Он мягко ее урезонил:
– Оставь в покое время, ему на нас наплевать. А вот пространство, возможно, и в самом деле было унижено.
5. Полет Норы
Прошло еще несколько недель в обычном ключе встреч и расставаний. Иногда Александр прилетал во внеурочные дни и бродил вокруг ее дома, притворяясь, что просто гуляет, не признаваясь самому себе в шпионстве. Видел однажды, как из дома выскочил Омар Мансур, за ним вытащили чемодан. Юнец скакнул в лимузин, чемодан бухнулся в багажник, тут же отчалили.

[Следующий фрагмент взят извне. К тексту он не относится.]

import Mathlib
import Summits.NavierStokesRegularity.NavierStokesRegularity.Theorems.EulerZoomLiouvillePowerGaugeEulerLiouvilleSelfSimilarHighSetFluxLateral
import Summits.NavierStokesRegularity.NavierStokesRegularity.Theorems.EulerZoomLiouvillePowerGaugeEulerLiouvilleSelfSimilarBernoulliSqueezePinchedMember
import HarnessLib

/-!
# «QUIET BANDS» at MEMBER level — the lateral exit law for the Bernoulli high sets of an in-class exactly self-similar member with `C²` profile
# (crux `EulerZoomLiouville.PowerGaugeEulerLiouville` = stmt-NavierStokesRegularity-19832, THE ONE STATEMENT `stub_selfSimilarC2Needle`, faces T2/T5;
#  width seat ns-ezl-w1 g5)

Route №10 `EulerZoomLiouville` (NavierStokesRegularity).  The profile-level `HighSetFlux.quiet_band` with its two data hypotheses DISCHARGED from the crux
hypotheses exactly as in `…SelfSimilarHighSetFluxMember` (dictionary of ns-ezl-w5's `…SqueezePinchedMember`: `A`-growth of the profile + growth-free Sobolev
thinness `3+3ρ` of the far high sets):

* **`Past.quiet_band_of_past`** — a class member (`0 < ρ ≤ ½`, `γ = 1/(2+ρ)`) exactly self-similar about `(T, x₀)` for `τ < T₁` (`T₁ ≤ 0`, `T₁ ≤ T`) with a `C²`
  profile `V`: for every classical pressure `P′` and level `h` there are `C ≥ 0`, `R₂ > 0` such that for every `η > 0`, every layer `0 < r ≤ R` and every
  `R' ≥ R₂` with `R'² ≤ R(R−r)`:  the band weight `S′((ℋ−h)/η)‖W‖²` is integrable on `{R ≤ |x|}` and
  `∫_{R ≤ |x|} S′((ℋ_{P′}−h)/η) ‖W‖² ≤ (η/(1−2γ)) · (3γ·C·R'^{−(3+3ρ)} + F_{R,r}(S((ℋ−h)/η)))`, `F_{R,r}(ω) = ∫ ω·(−Dθ_{R,r}[W])`;
* **`Loc.quiet_band_member`** — the origin-centred member (crux hypotheses verbatim).

READING: the `‖W‖²`-mass of every Bernoulli level band `{h < ℋ < h+η}` beyond radius `R` — by coarea the average over the band of the `W`-flux through the level
surfaces `{ℋ = t}` — is `≲ η·(R'^{−3−3ρ} + net outflow flux of the high set through the layer)`; with the fat layer `r = R/2` the flux term tends to `0`
(`HighSetFlux.abs_flux_le`).  See `…HighSetFluxLateral` for the consistency check (the expansion `div W = 3γ` manufactures fed volume, so a jet seeded by an
exponentially small far flux satisfies the law: a portrait inequality, not a kill).
HONEST LABEL: tool at member level; nothing here excludes a needle.  WHAT THIS IS NOT: not NS, not E — `--supports` stmt-19832 on the MODEL lattice; 19832 OPEN;
NS regularity NOT proved. [folklore; ConstantinIgnatovaVicol2026Putative §3.4.1 (3.22), §3.4.3 (3.31)/(3.33)]
-/

noncomputable section

-- flat `Theorems/<Route><Decl>…` files of one crux share the namespace of the crux (tree convention)
set_option linter.dupNamespace false

open MeasureTheory Set Filter Topology Metric Function InnerProductSpace
open scoped RealInnerProductSpace NNReal ENNReal

namespace Summit.NavierStokesRegularity.NavierStokesRegularity.Theorems.PowerGaugeEulerLiouville

open Literature.Analysis Literature.Analysis.FluidPDE Literature.Analysis.FunctionSpaces

namespace Past

variable {ρ T T₁ : ℝ} {x₀ : EuclideanSpace ℝ (Fin 3)}
  {u : ℝ → EuclideanSpace ℝ (Fin 3) → EuclideanSpace ℝ (Fin 3)} {p : ℝ → EuclideanSpace ℝ (Fin 3) → ℝ}
  {H : ℝ → EuclideanSpace ℝ (Fin 3) → EuclideanSpace ℝ (Fin 3) →L[ℝ] EuclideanSpace ℝ (Fin 3)} {c : ℝ≥0}
  {V : EuclideanSpace ℝ (Fin 3) → EuclideanSpace ℝ (Fin 3)} {P : EuclideanSpace ℝ (Fin 3) → ℝ}

/-- **QUIET BANDS FOR A PAST-EXACT MEMBER WITH `C²` PROFILE** (`0 < ρ ≤ ½`; exact self-similarity about `(T, x₀)` for `τ < T₁`, `T₁ ≤ 0`, `T₁ ≤ T`;
distributional solution + weak gradient + the three gauges): see the module docstring. [folklore; ConstantinIgnatovaVicol2026Putative §3.4.3 (3.31)] -/
theorem quiet_band_of_past (hρ : 0 < ρ) (hρh : ρ ≤ 1 / 2) (hT₁ : T₁ ≤ 0) (hTT₁ : T₁ ≤ T)
    (hsol : IsDistributionalNSSolutionOn (slab (EuclideanSpace ℝ (Fin 3)) (Iio 0) isOpen_Iio) 0 0 u p)
    (hH : HasWeakSpatialGradientOn (slab (EuclideanSpace ℝ (Fin 3)) (Iio 0) isOpen_Iio) u H)
    (hA : ∀ a : ℝ, 0 < a → ENNReal.ofReal (a ^ (2 * ρ)) *
      cknA a (0 : ℝ × EuclideanSpace ℝ (Fin 3)) u ≤ (c : ℝ≥0∞))
    (hE : ∀ a : ℝ, 0 < a → ENNReal.ofReal (a ^ ρ) *
      cknE a (0 : ℝ × EuclideanSpace ℝ (Fin 3)) H ≤ (c : ℝ≥0∞))
    (hD : ∀ a : ℝ, 0 < a → ENNReal.ofReal (a ^ (2 * ρ)) *
      cknD a (0 : ℝ × EuclideanSpace ℝ (Fin 3)) p ≤ (c : ℝ≥0∞))
    (hu : ∀ τ : ℝ, τ < T₁ → u τ = fun x => selfSimilarCollapse (1 / (2 + ρ)) T V τ (x - x₀))
    (hp : ∀ τ : ℝ, τ < T₁ → p τ = fun x => selfSimilarCollapsePressure (1 / (2 + ρ)) T P τ (x - x₀))
    (hV : ContDiff ℝ 2 V) {P' : EuclideanSpace ℝ (Fin 3) → ℝ} (hprof : IsSelfSimilarEulerProfile (1 / (2 + ρ)) 0 V P') (h : ℝ) :
    ∃ C R₂ : ℝ, 0 ≤ C ∧ 0 < R₂ ∧ ∀ η : ℝ, 0 < η → ∀ R r R' : ℝ, 0 < r → r ≤ R → R₂ ≤ R' → R' ^ 2 ≤ R * (R - r) →
      IntegrableOn (fun x => deriv Real.smoothTransition ((selfSimilarBernoulli (1 / (2 + ρ)) 0 V P' x - h) / η) *
          ‖selfSimilarTransport (1 / (2 + ρ)) 0 V x‖ ^ 2) {x : EuclideanSpace ℝ (Fin 3) | R ≤ ‖x‖} ∧
      ∫ x in {x : EuclideanSpace ℝ (Fin 3) | R ≤ ‖x‖},
          deriv Real.smoothTransition ((selfSimilarBernoulli (1 / (2 + ρ)) 0 V P' x - h) / η) *
            ‖selfSimilarTransport (1 / (2 + ρ)) 0 V x‖ ^ 2 ≤
        η / (1 - 2 * (1 / (2 + ρ))) * (3 * (1 / (2 + ρ)) * C * R' ^ (-(3 + 3 * ρ)) +
          ∫ x, Real.smoothTransition ((selfSimilarBernoulli (1 / (2 + ρ)) 0 V P' x - h) / η) *
            -(fderiv ℝ (taoCutoff R r) x (selfSimilarTransport (1 / (2 + ρ)) 0 V x))) := by
  -- the dictionary, adapted from `Past.bernoulli_flux_turning_law_of_past` (…HighSetFluxMember, this seat)
  have hρ1' : ρ < 1 := by linarith
  have h2ρ : (0 : ℝ) < 2 + ρ := by linarith
  have hγ : (0 : ℝ) < 1 / (2 + ρ) := one_div_pos.2 h2ρ
  have hγ2 : 1 / (2 + ρ) < 1 / 2 := one_div_lt_one_div_of_lt two_pos (by linarith)
  have h12 : 0 < 1 - 2 * (1 / (2 + ρ)) := by linarith
  have hext := Shifted.isDistributional_selfSimilarCollapse_of_past hT₁ hTT₁ x₀ hsol hu hp
  have hpmE : AEStronglyMeasurable (uncurry (selfSimilarCollapsePressure (1 / (2 + ρ)) 0 P))
      (volume.restrict (Iio (0 : ℝ) ×ˢ (univ : Set (EuclideanSpace ℝ (Fin 3))))) := by
    have := hext.2.2.1.aestronglyMeasurable
    simpa [slab] using this
  have hPm : AEStronglyMeasurable P volume :=
    aestronglyMeasurable_pressureProfile (p := selfSimilarCollapsePressure (1 / (2 + ρ)) 0 P) hpmE fun _ _ => rfl
  have hP1 : LocallyIntegrable P volume :=
    Shifted.locallyIntegrable_pressureProfile_of_slab hγ.le (by linarith) hPm hext.2.2.1
  obtain ⟨c₀, hc₀⟩ := WeakToClassical.pressureProfile_ae_eq_add_const hext (fun _ _ => rfl) (fun _ _ => rfl) hV hP1 hprof
  obtain ⟨CA, hCA, hgrowth⟩ := Shifted.profile_energy_growth_of_gaugeA_past hρ hρh hT₁ hTT₁ x₀ hu hA
  obtain ⟨cA, hcA, hA'⟩ := Loc.real_growth_of_growth_le hV.continuous (θ := 1 - 2 * ρ) (by linarith)
    (L₀ := 2 - T₁) (by linarith) hCA hgrowth
  have hV1 : ContDiff ℝ 1 V := hV.of_le (by norm_num)
  obtain ⟨CE, hCE, hEgr⟩ := NeedleRace.lintegral_fderiv_sq_ball_le_of_past hρ hρ1' hT₁ hTT₁ x₀ hH hu hE hV1
  obtain ⟨cE, hcE, hE'⟩ := Loc.real_growth_of_growth_le (hV1.continuous_fderiv one_ne_zero) (θ := 1 - ρ) (by linarith)
    (L₀ := 2 - T₁) (by linarith) hCE hEgr
  have hpm : AEStronglyMeasurable (uncurry p)
      (volume.restrict (Iio (0 : ℝ) ×ˢ (univ : Set (EuclideanSpace ℝ (Fin 3))))) := by
    have := hsol.2.2.1.aestronglyMeasurable
    simpa [slab] using this
  obtain ⟨CD, hCD, hDgrowth⟩ := profile_pressure_growth_of_gaugeD_past hρ hρ1' hT₁ hTT₁ x₀ hpm hp hD
  have hD' : ∀ L : ℝ, 2 - T₁ ≤ L → ∫⁻ y in ball (0 : EuclideanSpace ℝ (Fin 3)) L, ‖P y‖ₑ ^ (3 / 2 : ℝ) ≤
      (CD.toNNReal : ℝ≥0∞) * ENNReal.ofReal (L ^ (2 - 2 * ρ)) := by
    intro L hL; rw [ENNReal.coe_toNNReal hCD]; exact hDgrowth L hL
  obtain ⟨C', R₂, hR₂, hthin⟩ := Loc.volume_bernoulliHigh_inter_far_le_sobolev_free hρ hprof hcA hcE hA' hE' hPm hD' hc₀ h
  have hAcl : ∀ L : ℝ, 1 ≤ L → ∫ x in closedBall (0 : EuclideanSpace ℝ (Fin 3)) L, ‖V x‖ ^ 2 ≤
      (2 : ℝ) ^ (1 - 2 * ρ) * cA * L ^ (1 - 2 * ρ) := fun L hL =>
    HighSetFlux.setIntegral_closedBall_sq_norm_le_of_gauge hV.continuous hcA hA' hL
  refine ⟨max C' 0, R₂, le_max_right _ _, hR₂, fun η hη R r R' hr hrR hR' hR'sq => ?_⟩
  have hR'0 : 0 < R' := hR₂.trans_le hR'
  have hsub : {x : EuclideanSpace ℝ (Fin 3) | h < selfSimilarBernoulli (1 / (2 + ρ)) 0 V P' x} ∩ {x | R * (R - r) ≤ ‖x‖ ^ 2} ⊆
      {x : EuclideanSpace ℝ (Fin 3) | h < selfSimilarBernoulli (1 / (2 + ρ)) 0 V P' x} ∩ {x | R' ≤ ‖x‖} := by
    rintro x ⟨hx, hxR⟩
    refine ⟨hx, ?_⟩
    have h2 : R' ^ 2 ≤ ‖x‖ ^ 2 := hR'sq.trans hxR
    exact (pow_le_pow_iff_left₀ hR'0.le (norm_nonneg x) two_ne_zero).1 h2
  have hvol := (measure_mono hsub).trans (hthin R' hR')
  have hfin : volume ({x : EuclideanSpace ℝ (Fin 3) | h < selfSimilarBernoulli (1 / (2 + ρ)) 0 V P' x} ∩ {x | R * (R - r) ≤ ‖x‖ ^ 2}) < ∞ :=
    hvol.trans_lt ENNReal.ofReal_lt_top
  obtain ⟨hint, hle⟩ := HighSetFlux.quiet_band hprof hγ.le hγ2 (θA := 1 - 2 * ρ) (by linarith) hAcl h hη hr hrR hfin
  refine ⟨hint, hle.trans ?_⟩
  have hvr : (volume ({x : EuclideanSpace ℝ (Fin 3) | h < selfSimilarBernoulli (1 / (2 + ρ)) 0 V P' x} ∩ {x | R * (R - r) ≤ ‖x‖ ^ 2})).toReal ≤
      max C' 0 * R' ^ (-(3 + 3 * ρ)) := by
    refine ENNReal.toReal_le_of_le_ofReal (by positivity) (hvol.trans (ENNReal.ofReal_le_ofReal ?_))
    exact mul_le_mul_of_nonneg_right (le_max_left _ _) (Real.rpow_nonneg hR'0.le _)
  refine mul_le_mul_of_nonneg_left ?_ (div_nonneg hη.le h12.le)
  have h3 : 3 * (1 / (2 + ρ)) *
      (volume ({x : EuclideanSpace ℝ (Fin 3) | h < selfSimilarBernoulli (1 / (2 + ρ)) 0 V P' x} ∩ {x | R * (R - r) ≤ ‖x‖ ^ 2})).toReal ≤
      3 * (1 / (2 + ρ)) * (max C' 0 * R' ^ (-(3 + 3 * ρ))) := mul_le_mul_of_nonneg_left hvr (by positivity)
  linarith

end Past

/-! ### The origin-centred member -/

/-- **QUIET BANDS FOR AN EXACTLY SELF-SIMILAR MEMBER WITH `C²` PROFILE** (crux hypotheses verbatim, `0 < ρ ≤ ½`, `γ = 1/(2+ρ)`; exact self-similarity
about the origin; `V ∈ C²`): for every classical pressure `P′` and level `h` there are `C ≥ 0`, `R₂ > 0` such that for all `η > 0`, `0 < r ≤ R`, `R₂ ≤ R'`,
`R'² ≤ R(R−r)`, the band weight `S′((ℋ−h)/η)‖W‖²` is integrable beyond `R` and
`∫_{R≤|x|} S′((ℋ−h)/η)‖W‖² ≤ (η/(1−2γ))·(3γ·C·R'^{−(3+3ρ)} + F_{R,r}(S((ℋ−h)/η)))`. [folklore; ConstantinIgnatovaVicol2026Putative §3.4.3 (3.31)] -/
theorem Loc.quiet_band_member {ρ : ℝ} (hρ : 0 < ρ) (hρ1 : ρ ≤ 1 / 2)
    {u : ℝ → EuclideanSpace ℝ (Fin 3) → EuclideanSpace ℝ (Fin 3)} {p : ℝ → EuclideanSpace ℝ (Fin 3) → ℝ}
    {H : ℝ → EuclideanSpace ℝ (Fin 3) → EuclideanSpace ℝ (Fin 3) →L[ℝ] EuclideanSpace ℝ (Fin 3)} {c : ℝ≥0}
    (hsw : IsSuitableWeakSolutionOn (slab (EuclideanSpace ℝ (Fin 3)) (Iio 0) isOpen_Iio) 0 0 u p)
    (hH : HasWeakSpatialGradientOn (slab (EuclideanSpace ℝ (Fin 3)) (Iio 0) isOpen_Iio) u H)
    (hgauge : ∀ a : ℝ, 0 < a →
      ENNReal.ofReal (a ^ (2 * ρ)) * cknA a (0 : ℝ × EuclideanSpace ℝ (Fin 3)) u +
          ENNReal.ofReal (a ^ ρ) * cknE a (0 : ℝ × EuclideanSpace ℝ (Fin 3)) H +
        ENNReal.ofReal (a ^ (2 * ρ)) * cknD a (0 : ℝ × EuclideanSpace ℝ (Fin 3)) p ≤ (c : ℝ≥0∞))
    {V : EuclideanSpace ℝ (Fin 3) → EuclideanSpace ℝ (Fin 3)} {P : EuclideanSpace ℝ (Fin 3) → ℝ}
    (hu : ∀ τ : ℝ, τ < 0 → u τ = selfSimilarCollapse (1 / (2 + ρ)) 0 V τ)
    (hp : ∀ τ : ℝ, τ < 0 → p τ = selfSimilarCollapsePressure (1 / (2 + ρ)) 0 P τ)
    (hV : ContDiff ℝ 2 V) {P' : EuclideanSpace ℝ (Fin 3) → ℝ} (hprof : IsSelfSimilarEulerProfile (1 / (2 + ρ)) 0 V P') (h : ℝ) :
    ∃ C R₂ : ℝ, 0 ≤ C ∧ 0 < R₂ ∧ ∀ η : ℝ, 0 < η → ∀ R r R' : ℝ, 0 < r → r ≤ R → R₂ ≤ R' → R' ^ 2 ≤ R * (R - r) →
      IntegrableOn (fun x => deriv Real.smoothTransition ((selfSimilarBernoulli (1 / (2 + ρ)) 0 V P' x - h) / η) *
          ‖selfSimilarTransport (1 / (2 + ρ)) 0 V x‖ ^ 2) {x : EuclideanSpace ℝ (Fin 3) | R ≤ ‖x‖} ∧
      ∫ x in {x : EuclideanSpace ℝ (Fin 3) | R ≤ ‖x‖},
          deriv Real.smoothTransition ((selfSimilarBernoulli (1 / (2 + ρ)) 0 V P' x - h) / η) *
            ‖selfSimilarTransport (1 / (2 + ρ)) 0 V x‖ ^ 2 ≤
        η / (1 - 2 * (1 / (2 + ρ))) * (3 * (1 / (2 + ρ)) * C * R' ^ (-(3 + 3 * ρ)) +
          ∫ x, Real.smoothTransition ((selfSimilarBernoulli (1 / (2 + ρ)) 0 V P' x - h) / η) *
            -(fderiv ℝ (taoCutoff R r) x (selfSimilarTransport (1 / (2 + ρ)) 0 V x))) := by
  have hA : ∀ a : ℝ, 0 < a → ENNReal.ofReal (a ^ (2 * ρ)) *
      cknA a (0 : ℝ × EuclideanSpace ℝ (Fin 3)) u ≤ (c : ℝ≥0∞) :=
    fun a ha => le_trans (le_trans le_self_add le_self_add) (hgauge a ha)
  have hE : ∀ a : ℝ, 0 < a → ENNReal.ofReal (a ^ ρ) *
      cknE a (0 : ℝ × EuclideanSpace ℝ (Fin 3)) H ≤ (c : ℝ≥0∞) :=
    fun a ha => le_trans (le_trans le_add_self le_self_add) (hgauge a ha)
  have hD : ∀ a : ℝ, 0 < a → ENNReal.ofReal (a ^ (2 * ρ)) *
      cknD a (0 : ℝ × EuclideanSpace ℝ (Fin 3)) p ≤ (c : ℝ≥0∞) :=
    fun a ha => le_trans le_add_self (hgauge a ha)
  have hu' : ∀ τ : ℝ, τ < 0 → u τ = fun x => selfSimilarCollapse (1 / (2 + ρ)) 0 V τ (x - 0) := fun τ hτ => by
    rw [hu τ hτ]; funext x; rw [sub_zero]
  have hp' : ∀ τ : ℝ, τ < 0 → p τ = fun x => selfSimilarCollapsePressure (1 / (2 + ρ)) 0 P τ (x - 0) := fun τ hτ => by
    rw [hp τ hτ]; funext x; rw [sub_zero]
  exact Past.quiet_band_of_past hρ hρ1 le_rfl le_rfl hsw.distributional hH hA hE hD hu' hp' hV hprof h

end Summit.NavierStokesRegularity.NavierStokesRegularity.Theorems.PowerGaugeEulerLiouville

end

Александр из наемного «фордика» с другой стороны улицы целый час наблюдал за подъездом. Сейчас произойдет разоблачение. Муж уехал в командировку, любовник за три тысячи миль, сейчас явится третий. Гнусный этот вздор никак не выходил из головы. Как раз через час подъехал какой-то яппи в «ягуаре», не отрывая уха и рта от сотового телефона, прошел в подъезд. Вот сейчас я ее разоблачу, если, конечно, швейцар не помешает. Швейцары, эти гады, клевреты богатых мерзавок, вечно стараются сбить вас с толку, прикрыть блядство ширмочкой респектабельности. Не всегда, впрочем, это у них получается, нет, не всегда.